Liu Chaxian, Liu Yue, Lin Hao, Zhang Chufan, Zhang Bilong, Song Haikun, Fan Xiaomin, Lyu Yi, Yang Hui, Mao Ying
Department of Neurosurgery, Huashan Hospital, Fudan University, Shanghai, China.
Institute for Translational Brain Research, Shanghai Medical College, Fudan University, Shanghai, China.
Front Immunol. 2025 Apr 16;16:1587009. doi: 10.3389/fimmu.2025.1587009. eCollection 2025.
H3K27-altered diffuse midline glioma (DMG) is a highly aggressive glioma subtype, accounting for approximately 60% of pediatric high-grade gliomas, with a median survival of less than 12 months. Due to its predominant localization in the brainstem, conventional surgical resection is often unfeasible, underscoring the urgent need for alternative therapeutic strategies. While previous studies on DMG have primarily focused on regulatory mechanisms at the protein level, the role of alternative splicing in DMG remains largely unexplored. Given its potential impact on gene regulation and tumor progression, a comprehensive analysis of alternative splicing could provide novel insights into targeted or immune therapeutic strategies, complementing existing transcriptomic studies of DMG.
To investigate the alternative splicing landscape of DMG, we performed transcriptome sequencing (RNA-seq) on patient-derived H3WT and H3K27-altered DMG cell lines, integrating these data with RNA-seq and single-cell transcriptomic (scRNA-seq) datasets from published sources. This comprehensive approach enabled us to delineate the alternative splicing landscape of H3K27-altered DMG and validate its distinct features at the cellular level.
Our multi-omics analysis revealed significant transcriptional alterations in H3K27-altered DMG compared to H3WT DMG, particularly in pathways related to neuro-regulation, metabolism, and immunity. Further in-depth analysis identified extensive alternative splicing changes in H3K27-altered DMG, predominantly associated with RNA modifications and key alterations in extracellular matrix and nucleotide metabolism. Integrating these findings, we characterized five RNA-associated proteins that enabled a binary classification of DMG into neural and immune subtypes, with each subtype exhibiting distinct prognostic and transcriptomic features. Notably, we identified as a potential key regulator in DMG progression.
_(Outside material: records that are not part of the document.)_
import Mathlib
import Summits.Langlands.Langlands.Theorems.PicardMuOrdinaryResidualAutomorphyOddCore
import Summits.Langlands.Langlands.Theorems.PicardMuOrdinaryResidualAutomorphyOddTable
import HarnessLib

/-!
# Per-prime algebra for `ResidualAutomorphyOdd` (helper for item stmt-Langlands-13759, route PicardMuOrdinary)

At a good prime `𝔭` of `K = ℚ(ω)` over `p`, of residue degree `1` or `2`: the Hecke polynomials of the
base change to `K` of the twisted adjoint lift, as polynomials over `ℤ̄`, and their reductions modulo a
maximal ideal above `3`, matched with the reduced polynomials `redPoly₁` / `redPoly₂` of the Frobenius
trace and determinant of `ρ̄_g` and with the route's table (`perPrime`).
-/

set_option linter.dupNamespace false -- project-wide option (lakefile weak.linter.dupNamespace); `Summit.Langlands.Langlands` is the mandated namespace

noncomputable section

open scoped NumberField Classical Polynomial MatrixGroups
open Filter IsDedekindDomain Polynomial
open Literature.NumberTheory.Automorphic Literature.NumberTheory.GaloisRepresentations
open Literature.NumberTheory.EllipticCurves.ModularForms

namespace Summit.Langlands.Langlands.Theorems.ResidualAutomorphyOdd

section Core

variable {N : ℕ} [NeZero N] {w : ℕ}

/-! ### Per-prime algebra -/

section PerPrime

/-- The degree-one Hecke identity `x/y + y/x + 1` in terms of `a = x + y`, `xy = ε P`. -/
theorem sum_prod_identity {x y c ε P a : ℂ} (hε : ε ≠ 0) (hc : c ^ 2 = 1) (hxy : x + y = a)
    (hxy' : x * y = ε * P) :
    c * x ^ 2 * ε⁻¹ + c * y ^ 2 * ε⁻¹ = c * (a ^ 2 * ε⁻¹ - 2 * P) ∧
      (c * x ^ 2 * ε⁻¹) * (c * y ^ 2 * ε⁻¹) = P ^ 2 := by
  constructor
  · have : x ^ 2 + y ^ 2 = a ^ 2 - 2 * (ε * P) := by rw [← hxy, ← hxy']; ring
    calc c * x ^ 2 * ε⁻¹ + c * y ^ 2 * ε⁻¹ = c * ε⁻¹ * (x ^ 2 + y ^ 2) := by ring
      _ = c * (a ^ 2 * ε⁻¹ - 2 * P) := by rw [this]; field_simp
  · calc (c * x ^ 2 * ε⁻¹) * (c * y ^ 2 * ε⁻¹) = c ^ 2 * (x * y) ^ 2 * ε⁻¹ ^ 2 := by ring
      _ = P ^ 2 := by rw [hc, hxy']; field_simp

/-- The degree-two Hecke identity (squares of the parameters). -/
theorem sum_prod_identity_sq {x y c ε P a : ℂ} (hε : ε ≠ 0) (hc : c ^ 2 = 1) (hxy : x + y = a)
    (hxy' : x * y = ε * P) :
    (c * x ^ 2 * ε⁻¹) ^ 2 + (c * y ^ 2 * ε⁻¹) ^ 2 = (a ^ 2 * ε⁻¹ - 2 * P) ^ 2 - 2 * P ^ 2 ∧
      (c * x ^ 2 * ε⁻¹) ^ 2 * (c * y ^ 2 * ε⁻¹) ^ 2 = P ^ 4 := by
  obtain ⟨h1, h2⟩ := sum_prod_identity hε hc hxy hxy'
  constructor
  · have : (c * x ^ 2 * ε⁻¹) ^ 2 + (c * y ^ 2 * ε⁻¹) ^ 2 =
        (c * x ^ 2 * ε⁻¹ + c * y ^ 2 * ε⁻¹) ^ 2 - 2 * ((c * x ^ 2 * ε⁻¹) * (c * y ^ 2 * ε⁻¹)) := by ring
    rw [this, h1, h2]
    calc (c * (a ^ 2 * ε⁻¹ - 2 * P)) ^ 2 - 2 * P ^ 2 = c ^ 2 * (a ^ 2 * ε⁻¹ - 2 * P) ^ 2 - 2 * P ^ 2 := by ring
      _ = _ := by rw [hc, one_mul]
  · calc (c * x ^ 2 * ε⁻¹) ^ 2 * (c * y ^ 2 * ε⁻¹) ^ 2 = ((c * x ^ 2 * ε⁻¹) * (c * y ^ 2 * ε⁻¹)) ^ 2 := by ring
      _ = P ^ 4 := by rw [h2]; ring

/-- The expanded product of the three linear factors attached to a three-element multiset. -/
theorem prod_map_X_sub_C_triple {R : Type*} [CommRing R] (u₁ u₂ u₃ : R) :
    (({u₁, u₂, u₃} : Multiset R).map fun z => X - C z).prod =
      X ^ 3 - C (u₁ + u₂ + u₃) * X ^ 2 + C (u₁ * u₂ + u₁ * u₃ + u₂ * u₃) * X - C (u₁ * u₂ * u₃) := by
  simp only [Multiset.insert_eq_cons, Multiset.map_cons, Multiset.map_singleton, Multiset.prod_cons,
    Multiset.prod_singleton, map_add, map_mul]
  ring

/-- Squares of a three-element multiset. -/
theorem map_sq_triple {R : Type*} [CommRing R] (u₁ u₂ u₃ : R) :
    (({u₁, u₂, u₃} : Multiset R).map fun z => z ^ 2) = {u₁ ^ 2, u₂ ^ 2, u₃ ^ 2} := by
  simp [Multiset.insert_eq_cons]

/-- Expansion of the cubic `(X - c₁)(X² - c₂ X + c₃)`. -/
theorem cubic_expand {R : Type*} [CommRing R] (c₁ c₂ c₃ : R) :
    (X - C c₁) * (X ^ 2 - C c₂ * X + C c₃) =
      X ^ 3 - C (c₁ + c₂) * X ^ 2 + C (c₃ + c₁ * c₂) * X - C (c₁ * c₃) := by
  simp only [map_add, map_mul]
  ring

variable {N : ℕ} [NeZero N] {w : ℕ}

/-- The table polynomial on `𝓞 K ⧸ 𝔭` is the route's literal case expression. -/
theorem tablePoly_eq (f : ℤ[X]) (𝔭 : HeightOneSpectrum (𝓞 Kω)) :
    tablePoly (𝓞 Kω ⧸ 𝔭.asIdeal) f = (if (f.map ((Ideal.Quotient.mk 𝔭.asIdeal).comp (algebraMap ℤ (NumberField.RingOfIntegers (CyclotomicField 3 ℚ))))).roots.toFinset.card = 4 then (Polynomial.X - 1) ^ 3 else if (f.map ((Ideal.Quotient.mk 𝔭.asIdeal).comp (algebraMap ℤ (NumberField.RingOfIntegers (CyclotomicField 3 ℚ))))).roots.toFinset.card = 2 then (Polynomial.X - 1) ^ 2 * (Polynomial.X + 1) else if (f.map ((Ideal.Quotient.mk 𝔭.asIdeal).comp (algebraMap ℤ (NumberField.RingOfIntegers (CyclotomicField 3 ℚ))))).roots.toFinset.card = 1 then Polynomial.X ^ 3 - 1 else if (∃ y : ((NumberField.RingOfIntegers (CyclotomicField 3 ℚ)) ⧸ 𝔭.asIdeal), y ^ 2 = (f.map ((Ideal.Quotient.mk 𝔭.asIdeal).comp (algebraMap ℤ (NumberField.RingOfIntegers (CyclotomicField 3 ℚ))))).discr) then (Polynomial.X - 1) * (Polynomial.X + 1) ^ 2 else Polynomial.X ^ 3 + Polynomial.X ^ 2 + Polynomial.X + 1 : Polynomial ℤ) := by
  have hhom : (Ideal.Quotient.mk 𝔭.asIdeal).comp (algebraMap ℤ (𝓞 Kω)) =
      Int.castRingHom (𝓞 Kω ⧸ 𝔭.asIdeal) := RingHom.ext_int _ _
  simp only [tablePoly, hhom]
Our findings indicate that H3K27-altered DMG exhibits significant alternative splicing alterations, which play crucial roles in tumorigenesis and progression. Additionally, our study identified an RNA-binding protein-based classification of DMG and characterized as a potential regulatory factor, highlighting its potential as a novel therapeutic target.
H3K27改变的弥漫性中线胶质瘤(DMG)是一种高度侵袭性的胶质瘤亚型,约占儿童高级别胶质瘤的60%,中位生存期不到12个月。由于其主要位于脑干,传统手术切除往往不可行,这凸显了对替代治疗策略的迫切需求。虽然先前关于DMG的研究主要集中在蛋白质水平的调控机制,但可变剪接在DMG中的作用仍 largely未被探索。鉴于其对基因调控和肿瘤进展的潜在影响,对可变剪接的全面分析可为靶向或免疫治疗策略提供新的见解,补充现有的DMG转录组学研究。
为了研究DMG的可变剪接情况,我们对患者来源的H3WT和H3K27改变的DMG细胞系进行了转录组测序(RNA-seq),并将这些数据与已发表来源的RNA-seq和单细胞转录组学(scRNA-seq)数据集整合。这种综合方法使我们能够描绘H3K27改变的DMG的可变剪接情况,并在细胞水平验证其独特特征。
我们的多组学分析显示,与H3WT DMG相比,H3K27改变的DMG存在显著的转录改变,特别是在与神经调节、代谢和免疫相关的途径中。进一步深入分析发现,H3K27改变的DMG中存在广泛的可变剪接变化,主要与RNA修饰以及细胞外基质和核苷酸代谢的关键改变有关。综合这些发现,我们鉴定了五种与RNA相关的蛋白质,它们能够将DMG分为神经和免疫亚型,每个亚型具有不同的预后和转录组特征。值得注意的是,我们鉴定出 作为DMG进展中的一个潜在关键调节因子。
我们的研究结果表明,H3K27改变的DMG表现出显著的可变剪接改变,这些改变在肿瘤发生和进展中起关键作用。此外,我们的研究确定了基于RNA结合蛋白的DMG分类,并将 鉴定为一个潜在的调节因子,突出了其作为新型治疗靶点的潜力。